De voorgestelde wijzigingen zijn verder uitgewerkt in de Regeling vrijstellingen Wet Bpf 2000. Op 10 juli 2025 is de wijziging van de Regeling vrijstellingen Wet Bpf 2000 over de aanpassingen in financiële en actuariële gelijkwaardigheid in internetconsultatie gegaan. De wijzigingen omvatten de volgende onderwerpen:

  1. Tijdens de overgang naar het nieuwe pensioenstelsel wordt bij vrijstellingen alleen getoetst op financiële gelijkwaardigheid. Dit betekent dat alleen de hoogte van het pensioen op opbouwbasis en het bestaan van risicopensioenen worden beoordeeld.
  2. De regels voor financiële gelijkwaardigheid worden aangepast om beter aan te sluiten bij premieregelingen. Zo kan gelijkwaardigheid nu ook kwalitatief worden aangetoond en wordt de premiegrondslag verduidelijkt.
  3. Ook de regels voor actuariële gelijkwaardigheid worden aangepast. De uitkeringsstroom wordt nu over honderd jaar berekend (in plaats van 35 jaar), reserves hoeven niet altijd meegeteld te worden. Verder wordt het beleggingsbeleid van partijen wordt met elkaar vergeleken.

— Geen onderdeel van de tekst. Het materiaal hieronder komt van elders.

import Literature.NumberTheory.Transcendental.TwoVarJets
import Literature.NumberTheory.Transcendental.ThetaAnalytic
import Literature.NumberTheory.Transcendental.PkappaThetaGrowth
import Literature.NumberTheory.Transcendental.BakerLogarithmsAnalytic
import Mathlib.Analysis.Complex.Liouville
import Mathlib.Analysis.Calculus.IteratedDeriv.Lemmas
import Literature.NumberTheory.Transcendental.NesterenkoEliminationNorms
import HarnessLib

/-!
# The extrapolation functions of Baker's method on `M_κ`

Topic: `Literature/NumberTheory/Transcendental`. Plan item W4/S5(d) of the unit
`provefact-Literature.NumberTheory.Transcendental.H-b596640137`. For a form `P`, a base direction
`v` and a direction `x` of the analytic subgroup `𝔟`, the **extrapolation function**
`φ_{x,k}(z) = d^k/dξ^k F_P(z·v + ξ·x)|_{ξ=0}` (`GaGmE.Std.extrapFun`) is the one-variable
entire function to which the Schwarz-lemma-with-multiplicities of Baker's method
(`Baker1975.Analytic.norm_le_of_analyticOrderAt`, `BakerLogarithmsAnalytic.lean`) is applied.
PROVED here:

* `extrapFun_eq` — `φ_{x,k}(z) = D^kF_P(z·v)(x, …, x)` (`DirectionalJets.lean`), hence
  `differentiable_extrapFun` — `φ_{x,k}` is entire (`ThetaAnalytic.lean`);
* `iteratedDeriv_extrapFun_eq_zero`, `le_analyticOrderAt_extrapFun` — **zeros**: if `v, x ∈ 𝔟`
  and `F_P` vanishes to order `≥ T` along `𝔟` at `s·v`, then `φ_{x,k}` vanishes to order
  `≥ T - k` at `z = s` (`TwoVarJets.lean`: separated jets are mixed derivatives);
* `extrapFun_eq_zero_iff`-type link back: `φ_{x,k}(s) = 0` for all `x ∈ 𝔟`, `k < T'` is literally
  `VanishesAlong 𝔟 F_P (s·v) T'` (`vanishesAlong_iff_extrapFun`);
* `norm_thetaEval_le` — **growth** `|F_P(w)| ≤ ‖P‖₁ · e^{D·C(1 + ‖w‖²)}` for forms of degree
  `≤ D` (`PkappaThetaGrowth.lean`; `‖P‖₁ = Nesterenko.l1Norm P`), and `norm_extrapFun_le` — the
  Cauchy estimate `|φ_{x,k}(z)| ≤ k! · ‖P‖₁ · e^{D·C(1 + (‖z‖‖v‖ + ‖x‖)²)}`.

Delta to the printed source: Baker–Wüstholz (p. 118) take `Ψ = Φ^*(LP)` with `L` a MONOMIAL in
the operators `L₁, …, L_d` of degree `≤ T/2` (mixed derivatives, zeros of order `≥ [T/2] + 1`);
here, consistently with the tree's `VanishesAlong` convention, we use the pure `k`-th derivative
along a single direction `x ∈ 𝔟` (the polarised variant, `DirectionalJets.lean`) with the sharp
order `T - k`.

## References

* A. Baker, G. Wüstholz, *Logarithmic Forms and Diophantine Geometry*, CUP 2007, §6.8 (p. 119).
* A. Baker, *Transcendental Number Theory*, CUP 1975, Ch. 2, Lemmas 4–5.
-/

noncomputable section

open Complex Metric Set
open scoped ContDiff

namespace Literature.NumberTheory.Transcendental

namespace GaGmE

namespace Std

variable {β γ δ : Type} [Fintype β] [Fintype γ] [Fintype δ] [DecidableEq γ]
variable (L : PeriodPair) (κM : δ → γ → Kbar)

/-! ### The extrapolation functions -/

/-- **The extrapolation function** `φ_{x,k}(z) = d^k/dξ^k F_P(z·v + ξ·x)|_{ξ=0}` (the polarised,
single-direction variant of `Ψ = Φ^*(LP)` of the source, see the module docstring).
[cite: BakerWustholz2007, §6.8 (pp. 118–119)] -/
def extrapFun (P : MvPolynomial (Option β × ThetaIdx γ δ) ℂ) (v x : β ⊕ (γ ⊕ δ) → ℂ) (k : ℕ)
    (z : ℂ) : ℂ :=
  iteratedDeriv k (fun ξ : ℂ => thetaEval L κM P (z • v + ξ • x)) 0

/-- `φ_{x,k}(z) = D^kF_P(z·v)(x, …, x)`. [folklore] -/
theorem extrapFun_eq (P : MvPolynomial (Option β × ThetaIdx γ δ) ℂ) (v x : β ⊕ (γ ⊕ δ) → ℂ)
    (k : ℕ) (z : ℂ) :
    extrapFun L κM P v x k z = iteratedFDeriv ℂ k (thetaEval L κM P) (z • v) fun _ => x :=
  iteratedDeriv_line_eq_iteratedFDeriv (contDiff_thetaEval L κM P) (z • v) x le_top

/-- **`φ_{x,k}` is entire.** [folklore] -/
theorem differentiable_extrapFun (P : MvPolynomial (Option β × ThetaIdx γ δ) ℂ)
    (v x : β ⊕ (γ ⊕ δ) → ℂ) (k : ℕ) : Differentiable ℂ (extrapFun L κM P v x k) := by
  have e : extrapFun L κM P v x k =
      (fun y => iteratedFDeriv ℂ k (thetaEval L κM P) y fun _ => x) ∘ fun z : ℂ => z • v := by
    funext z; exact extrapFun_eq L κM P v x k z
  rw [e]
  have hg : ContDiff ℂ ω (fun y => iteratedFDeriv ℂ k (thetaEval L κM P) y fun _ : Fin k => x) :=
    (ContinuousMultilinearMap.apply ℂ (fun _ : Fin k => β ⊕ (γ ⊕ δ) → ℂ) ℂ (fun _ => x)).contDiff.comp
      ((contDiff_thetaEval L κM P).iteratedFDeriv_right le_top)
  exact (hg.differentiable (by simp)).comp (differentiable_id.smul_const v)

omit [Fintype β] [Fintype δ] in
/-- `φ_{x,k}(s) = d^k/dξ^k F_P(s·v + ξx)|₀`: the vanishing of `φ_{x,k}(s)` for all `x ∈ 𝔟`,
`k < T'` is the vanishing of `F_P` to order `≥ T'` along `𝔟` at `s·v`. [folklore] -/
theorem vanishesAlong_iff_extrapFun (P : MvPolynomial (Option β × ThetaIdx γ δ) ℂ)
    (𝔟 : Submodule ℂ (β ⊕ (γ ⊕ δ) → ℂ)) (v : β ⊕ (γ ⊕ δ) → ℂ) (s : ℂ) (T' : ℕ) :
    VanishesAlong 𝔟 (thetaEval L κM P) (s • v) T' ↔ ∀ x ∈ 𝔟, ∀ k < T', extrapFun L κM P v x k s = 0 :=
  Iff.rfl

/-! ### Zeros -/

/-- **Zeros of the extrapolation functions.** If `v, x ∈ 𝔟` and `F_P` vanishes to order `≥ T`
along `𝔟` at `s·v`, then `φ_{x,k}^{(j)}(s) = 0` for `j + k < T`. [cite: BakerWustholz2007, §6.8 (p. 119)] -/
theorem iteratedDeriv_extrapFun_eq_zero (P : MvPolynomial (Option β × ThetaIdx γ δ) ℂ)
    {𝔟 : Submodule ℂ (β ⊕ (γ ⊕ δ) → ℂ)} {v x : β ⊕ (γ ⊕ δ) → ℂ} (hv : v ∈ 𝔟) (hx : x ∈ 𝔟)
    {s : ℂ} {T : ℕ} (hvan : VanishesAlong 𝔟 (thetaEval L κM P) (s • v) T) {j k : ℕ}
    (hjk : j + k < T) : iteratedDeriv j (extrapFun L κM P v x k) s = 0 := by
  have e1 : iteratedDeriv j (extrapFun L κM P v x k) s =
      iteratedDeriv j (fun z => extrapFun L κM P v x k (s + z)) 0 := by
    rw [iteratedDeriv_comp_const_add]; simp
  have e2 : (fun z => extrapFun L κM P v x k (s + z)) =
      fun z : ℂ => iteratedDeriv k (fun ξ : ℂ => thetaEval L κM P (s • v + z • v + ξ • x)) 0 := by
    funext z
    simp only [extrapFun, add_smul]
  rw [e1, e2]
  exact iteratedDeriv_iteratedDeriv_line_eq_zero (contDiff_thetaEval L κM P) 𝔟 (s • v) T hvan hv hx hjk

/-- The order of `φ_{x,k}` at `s` is at least `T - k`. [folklore] -/
theorem le_analyticOrderAt_extrapFun (P : MvPolynomial (Option β × ThetaIdx γ δ) ℂ)
    {𝔟 : Submodule ℂ (β ⊕ (γ ⊕ δ) → ℂ)} {v x : β ⊕ (γ ⊕ δ) → ℂ} (hv : v ∈ 𝔟) (hx : x ∈ 𝔟)
    {s : ℂ} {T : ℕ} (hvan : VanishesAlong 𝔟 (thetaEval L κM P) (s • v) T) (k : ℕ) :
    ((T - k : ℕ) : ℕ∞) ≤ analyticOrderAt (extrapFun L κM P v x k) s :=
  Baker1975.Analytic.le_analyticOrderAt_of_iteratedDeriv_eq_zero (differentiable_extrapFun L κM P v x k)
    fun j hj => iteratedDeriv_extrapFun_eq_zero L κM P hv hx hvan (by omega)

/-! ### Growth -/

/-- **Growth of the forms.** With the constant `C` of `exists_norm_theta_le`: for `P` of total
degree `≤ D`, `|F_P(w)| ≤ ‖P‖₁ · e^{C(1 + ‖w‖²)}^D`. [folklore] -/
theorem norm_thetaEval_le {C : ℝ} (hC0 : 0 ≤ C)
    (hC : ∀ (J : Option β × ThetaIdx γ δ) (w : β ⊕ (γ ⊕ δ) → ℂ), ‖theta L κM J w‖ ≤ Real.exp (C * (1 + ‖w‖ ^ 2)))
    {P : MvPolynomial (Option β × ThetaIdx γ δ) ℂ} {D : ℕ} (hP : P.totalDegree ≤ D) (w : β ⊕ (γ ⊕ δ) → ℂ) :
    ‖thetaEval L κM P w‖ ≤ Nesterenko.l1Norm P * Real.exp (C * (1 + ‖w‖ ^ 2)) ^ D := by
  set M := Real.exp (C * (1 + ‖w‖ ^ 2)) with hM
  have hM1 : 1 ≤ M := Real.one_le_exp (by positivity)
  have hmono : ∀ ν ∈ P.support, ‖(ν.prod fun J e => theta L κM J w ^ e)‖ ≤ M ^ D := by
    intro ν hν
    rw [Finsupp.prod, norm_prod]
    have hdeg : ∑ J ∈ ν.support, ν J ≤ D := by
      have h1 : (ν.sum fun _ e => e) ≤ P.totalDegree := MvPolynomial.le_totalDegree hν
      rw [Finsupp.sum] at h1
      exact h1.trans hP
    calc ∏ J ∈ ν.support, ‖theta L κM J w ^ ν J‖ ≤ ∏ J ∈ ν.support, M ^ ν J := by
          refine Finset.prod_le_prod (fun J _ => norm_nonneg _) fun J _ => ?_
          rw [norm_pow]
          exact pow_le_pow_left₀ (norm_nonneg _) (hC J w) _
      _ = M ^ ∑ J ∈ ν.support, ν J := Finset.prod_pow_eq_pow_sum _ _ _
      _ ≤ M ^ D := pow_le_pow_right₀ hM1 hdeg
  unfold thetaEval Nesterenko.l1Norm
  rw [MvPolynomial.eval_eq, Finset.sum_mul]
  refine (norm_sum_le _ _).trans (Finset.sum_le_sum fun ν hν => ?_)
  rw [norm_mul]
  exact mul_le_mul_of_nonneg_left (by simpa [Finsupp.prod] using hmono ν hν) (norm_nonneg _)

/-- **Growth of the extrapolation functions** (Cauchy's estimate on the unit circle in `ξ`):
`|φ_{x,k}(z)| ≤ k! · ‖P‖₁ · e^{C(1 + (‖z‖‖v‖ + ‖x‖)²)·D}`. [cite: Baker1975, Ch. 2 Lemma 4] -/
theorem norm_extrapFun_le {C : ℝ} (hC0 : 0 ≤ C)
    (hC : ∀ (J : Option β × ThetaIdx γ δ) (w : β ⊕ (γ ⊕ δ) → ℂ), ‖theta L κM J w‖ ≤ Real.exp (C * (1 + ‖w‖ ^ 2)))
    {P : MvPolynomial (Option β × ThetaIdx γ δ) ℂ} {D : ℕ} (hP : P.totalDegree ≤ D)
    (v x : β ⊕ (γ ⊕ δ) → ℂ) (k : ℕ) (z : ℂ) :
    ‖extrapFun L κM P v x k z‖ ≤
      k.factorial * (Nesterenko.l1Norm P * Real.exp (C * (1 + (‖z‖ * ‖v‖ + ‖x‖) ^ 2)) ^ D) := by
  unfold extrapFun
  have hF : Differentiable ℂ (thetaEval L κM P) := fun w => (analyticAt_thetaEval L κM P w).differentiableAt
  have hdiff : Differentiable ℂ (fun ξ : ℂ => thetaEval L κM P (z • v + ξ • x)) :=
    hF.comp ((differentiable_const _).add (differentiable_id.smul_const x))
  have hbound : ∀ ξ ∈ sphere (0 : ℂ) 1, ‖thetaEval L κM P (z • v + ξ • x)‖ ≤
      Nesterenko.l1Norm P * Real.exp (C * (1 + (‖z‖ * ‖v‖ + ‖x‖) ^ 2)) ^ D := by
    intro ξ hξ
    have hξ1 : ‖ξ‖ = 1 := by simpa using hξ
    refine (norm_thetaEval_le L κM hC0 hC hP _).trans ?_
    have hw : ‖z • v + ξ • x‖ ≤ ‖z‖ * ‖v‖ + ‖x‖ := by
      refine (norm_add_le _ _).trans (add_le_add ?_ ?_)
      · exact (norm_smul_le z v)
      · rw [norm_smul, hξ1, one_mul]
    have hexp : Real.exp (C * (1 + ‖z • v + ξ • x‖ ^ 2)) ≤ Real.exp (C * (1 + (‖z‖ * ‖v‖ + ‖x‖) ^ 2)) := by
      refine Real.exp_le_exp.mpr (mul_le_mul_of_nonneg_left ?_ hC0)
      have := pow_le_pow_left₀ (norm_nonneg _) hw 2
      linarith
    exact mul_le_mul_of_nonneg_left (pow_le_pow_left₀ (Real.exp_nonneg _) hexp D) (Nesterenko.l1Norm_nonneg P)
  have h := Complex.norm_iteratedDeriv_le_of_forall_mem_sphere_norm_le (c := 0) (R := 1) k one_pos
    hdiff.diffContOnCl hbound
  simpa using h

end Std

end GaGmE

end Literature.NumberTheory.Transcendental

end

Grondslagen voor berekeningen worden aangepast aan de praktijk.
  4. Het begrip ‘dezelfde aanspraken’ wordt vervangen door ‘gelijkwaardige aanspraken’, met waarborgen zoals honderd procent financiële en actuariële gelijkwaardigheid, dezelfde pensioendoelstelling als het bedrijfstakpensioenfonds en minimaal dezelfde risicodekkingen.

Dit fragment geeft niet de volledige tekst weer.